[Start of section]
import Summits.RiemannHypothesis.RiemannHypothesis.Theorems.WeilFormatCDataO106FrontData
import Summits.RiemannHypothesis.RiemannHypothesis.Theorems.S2FormatCE0
import Literature.NumberTheory.LFunctions.YoshidaWindowGramTailMSSines
import Literature.NumberTheory.LFunctions.YoshidaWindowGramMiddleJBox
import Literature.NumberTheory.LFunctions.YoshidaWindowGramTailJFactoredScaled
import Literature.NumberTheory.LFunctions.YoshidaWindowGramTailMSFactored
import Literature.NumberTheory.LFunctions.YoshidaWindowGramTailJDiagTight
import Summits.RiemannHypothesis.RiemannHypothesis.Theorems.FormatCPsdBands
import Summits.RiemannHypothesis.RiemannHypothesis.Theorems.WeilFormatCDiagShift
import Summits.RiemannHypothesis.RiemannHypothesis.Theorems.FormatCPsdSymmBands
import HarnessLib

/-!
# Format C kernel rung `O106` (a = 53/50, column-band layout): odd sector: Schur rows 71…77 (lower triangle) of `M − U₁ − U₂` enclosed by `DS` within `rho`·2^-310 (kernel certificates)

Window `a = 53/50`; prime powers in the window: 2, 3, 2^2, 5, 7, 2^3; prime constant A = 2358/1000 (`WeilFormatC.primeCoeff_form_ge_cells_1098`); evaluator parameters S = 2^320, Kpi 160, Kser 190, kred 8, Kexp 55, J 150; full table modes < 321; light column table modes < 2051; units 2^-310 (Schur entries), 2^-154 (column digits, width 157), 2^-148 (tail-factor digits, width 151), 2^-64 (reciprocal weights), 2^-40 (tail base); order-J tail J = 4, θ = 1/2048, η = 1/10 | 4/1.
Design row: sr-gb-rung-b B g21 hp odd λ-run (parity CELL 15 L-side, the first window PAST the (log 8)/2 resonance): a = 53/50, SIX prime powers 2,3,4,5,7,8 (kmax 8), A = 2358/1000 (WeilFormatC.primeCoeff_form_ge_cells_1098), μ = 2^-103, odd 320/640/2048, kit precision S 2^320 / c 310 / Kpi 160 / Kser 190 / Kexp 55 / J 150; pairs with A g24 trialUpper1035sharp = 21e-33; see HOME(B)/CELL14-LSIDE-B-g21.md §4. Generated by sr-gb-rung-a prover A g22 with rh-explicit-weil-2 gen7's generator extended for the odd λ-run (--sector odd --mu-log2; HOME(A)/code-g22/gen7/gramgen7.py sha16 b21c15hp1060001) from `#eval` of the tree's `Encl` functions; every datum is re-verified by the kernel in the theorem files (`decide +kernel`). Helper data of the rh-explicit Weil-positivity programme (format C, K-CELL-2), RH-free. [cite: Yoshida1992HermitianForms, §5 (5.15)-(5.16) p. 301; §7 pp. 305–312]
-/

set_option linter.dupNamespace false
set_option exponentiation.threshold 1024
set_option maxRecDepth 200000

namespace Summit.RiemannHypothesis.RiemannHypothesis.Theorems.WeilFormatCData.O106CBOdd
open Literature.NumberTheory.LFunctions Literature.NumberTheory.LFunctions.Yoshida1992 Encl Literature.Analysis.ValidatedNumerics.NumericsMP
open Summit.RiemannHypothesis.RiemannHypothesis.Theorems.WeilFormatCData.O106

/-- kernel: Schur rows `[71, 78)` (columns `j ≤ i`). -/
theorem tS71 : checkSchurBandG (2 ^ 320) 310 O106CBOdd.rho O106.C O106.tab true 320 (subBoxCB (2 ^ 320) 157 320 154 64 O106CBOdd.ρc O106CBOdd.XP O106CBOdd.Pd O106CBOdd.v O106CBOdd.V 151 8 148 148 O106CBOdd.ρφ O106CBOdd.ρψ O106CBOdd.ΦP O106CBOdd.ΨP O106CBOdd.Pφ O106CBOdd.Pψ (fun i ↦ (dMidOBox (2 ^ 320) O106.C O106.F (tget O106.tab (i + 1)) 1 1024 320 4 O106.momO i).add (dgJoBoxT (2 ^ 320) O106.C O106.F (tget O106.tab (i + 1)) 40 1593215978434 320 2048 4 1 2048 i))) O106CBOdd.DS true 71 7 = true := by
  decide +kernel

end Summit.RiemannHypothesis.RiemannHypothesis.Theorems.WeilFormatCData.O106CBOdd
[End of section]
• [The problem]:
Please give back all of the records exactly as written.

• [Solved problem]:
import Summits.RiemannHypothesis.RiemannHypothesis.Theorems.WeilFormatCDataO106FrontData
import Summits.RiemannHypothesis.RiemannHypothesis.Theorems.S2FormatCE0
import Literature.NumberTheory.LFunctions.YoshidaWindowGramTailMSSines
import Literature.NumberTheory.LFunctions.YoshidaWindowGramMiddleJBox
import Literature.NumberTheory.LFunctions.YoshidaWindowGramTailJFactoredScaled
import Literature.NumberTheory.LFunctions.YoshidaWindowGramTailMSFactored
import Literature.NumberTheory.LFunctions.YoshidaWindowGramTailJDiagTight
import Summits.RiemannHypothesis.RiemannHypothesis.Theorems.FormatCPsdBands
import Summits.RiemannHypothesis.RiemannHypothesis.Theorems.WeilFormatCDiagShift
import Summits.RiemannHypothesis.RiemannHypothesis.Theorems.FormatCPsdSymmBands
import HarnessLib

/-!
# Format C kernel rung `O106` (a = 53/50, column-band layout): odd sector: Schur rows 71…77 (lower triangle) of `M − U₁ − U₂` enclosed by `DS` within `rho`·2^-310 (kernel certificates)

Window `a = 53/50`; prime powers in the window: 2, 3, 2^2, 5, 7, 2^3; prime constant A = 2358/1000 (`WeilFormatC.primeCoeff_form_ge_cells_1098`); evaluator parameters S = 2^320, Kpi 160, Kser 190, kred 8, Kexp 55, J 150; full table modes < 321; light column table modes < 2051; units 2^-310 (Schur entries), 2^-154 (column digits, width 157), 2^-148 (tail-factor digits, width 151), 2^-64 (reciprocal weights), 2^-40 (tail base); order-J tail J = 4, θ = 1/2048, η = 1/10 | 4/1.
Design row: sr-gb-rung-b B g21 hp odd λ-run (parity CELL 15 L-side, the first window PAST the (log 8)/2 resonance): a = 53/50, SIX prime powers 2,3,4,5,7,8 (kmax 8), A = 2358/1000 (WeilFormatC.primeCoeff_form_ge_cells_1098), μ = 2^-103, odd 320/640/2048, kit precision S 2^320 / c 310 / Kpi 160 / Kser 190 / Kexp 55 / J 150; pairs with A g24 trialUpper1035sharp = 21e-33; see HOME(B)/CELL14-LSIDE-B-g21.md §4. Generated by sr-gb-rung-a prover A g22 with rh-explicit-weil-2 gen7's generator extended for the odd λ-run (--sector odd --mu-log2; HOME(A)/code-g22/gen7/gramgen7.py sha16 b21c15hp1060001) from `#eval` of the tree's `Encl` functions; every datum is re-verified by the kernel in the theorem files (`decide +kernel`). Helper data of the rh-explicit Weil-positivity programme (format C, K-CELL-2), RH-free. [cite: Yoshida1992HermitianForms, §5 (5.15)-(5.16) p. 301; §7 pp. 305–312]
-/

set_option linter.dupNamespace false
set_option exponentiation.threshold 1024
set_option maxRecDepth 200000

namespace Summit.RiemannHypothesis.RiemannHypothesis.Theorems.WeilFormatCData.O106CBOdd
open Literature.NumberTheory.LFunctions Literature.NumberTheory.LFunctions.Yoshida1992 Encl Literature.Analysis.ValidatedNumerics.NumericsMP
open Summit.RiemannHypothesis.RiemannHypothesis.Theorems.WeilFormatCData.O106

/-- kernel: Schur rows `[71, 78)` (columns `j ≤ i`). -/
theorem tS71 : checkSchurBandG (2 ^ 320) 310 O106CBOdd.rho O106.C O106.tab true 320 (subBoxCB (2 ^ 320) 157 320 154 64 O106CBOdd.ρc O106CBOdd.XP O106CBOdd.Pd O106CBOdd.v O106CBOdd.V 151 8 148 148 O106CBOdd.ρφ O106CBOdd.ρψ O106CBOdd.ΦP O106CBOdd.ΨP O106CBOdd.Pφ O106CBOdd.Pψ (fun i ↦ (dMidOBox (2 ^ 320) O106.C O106.F (tget O106.tab (i + 1)) 1 1024 320 4 O106.momO i).add (dgJoBoxT (2 ^ 320) O106.C O106.F (tget O106.tab (i + 1)) 40 1593215978434 320 2048 4 1 2048 i))) O106CBOdd.DS true 71 7 = true := by
  decide +kernel

end Summit.RiemannHypothesis.RiemannHypothesis.Theorems.WeilFormatCData.O106CBOdd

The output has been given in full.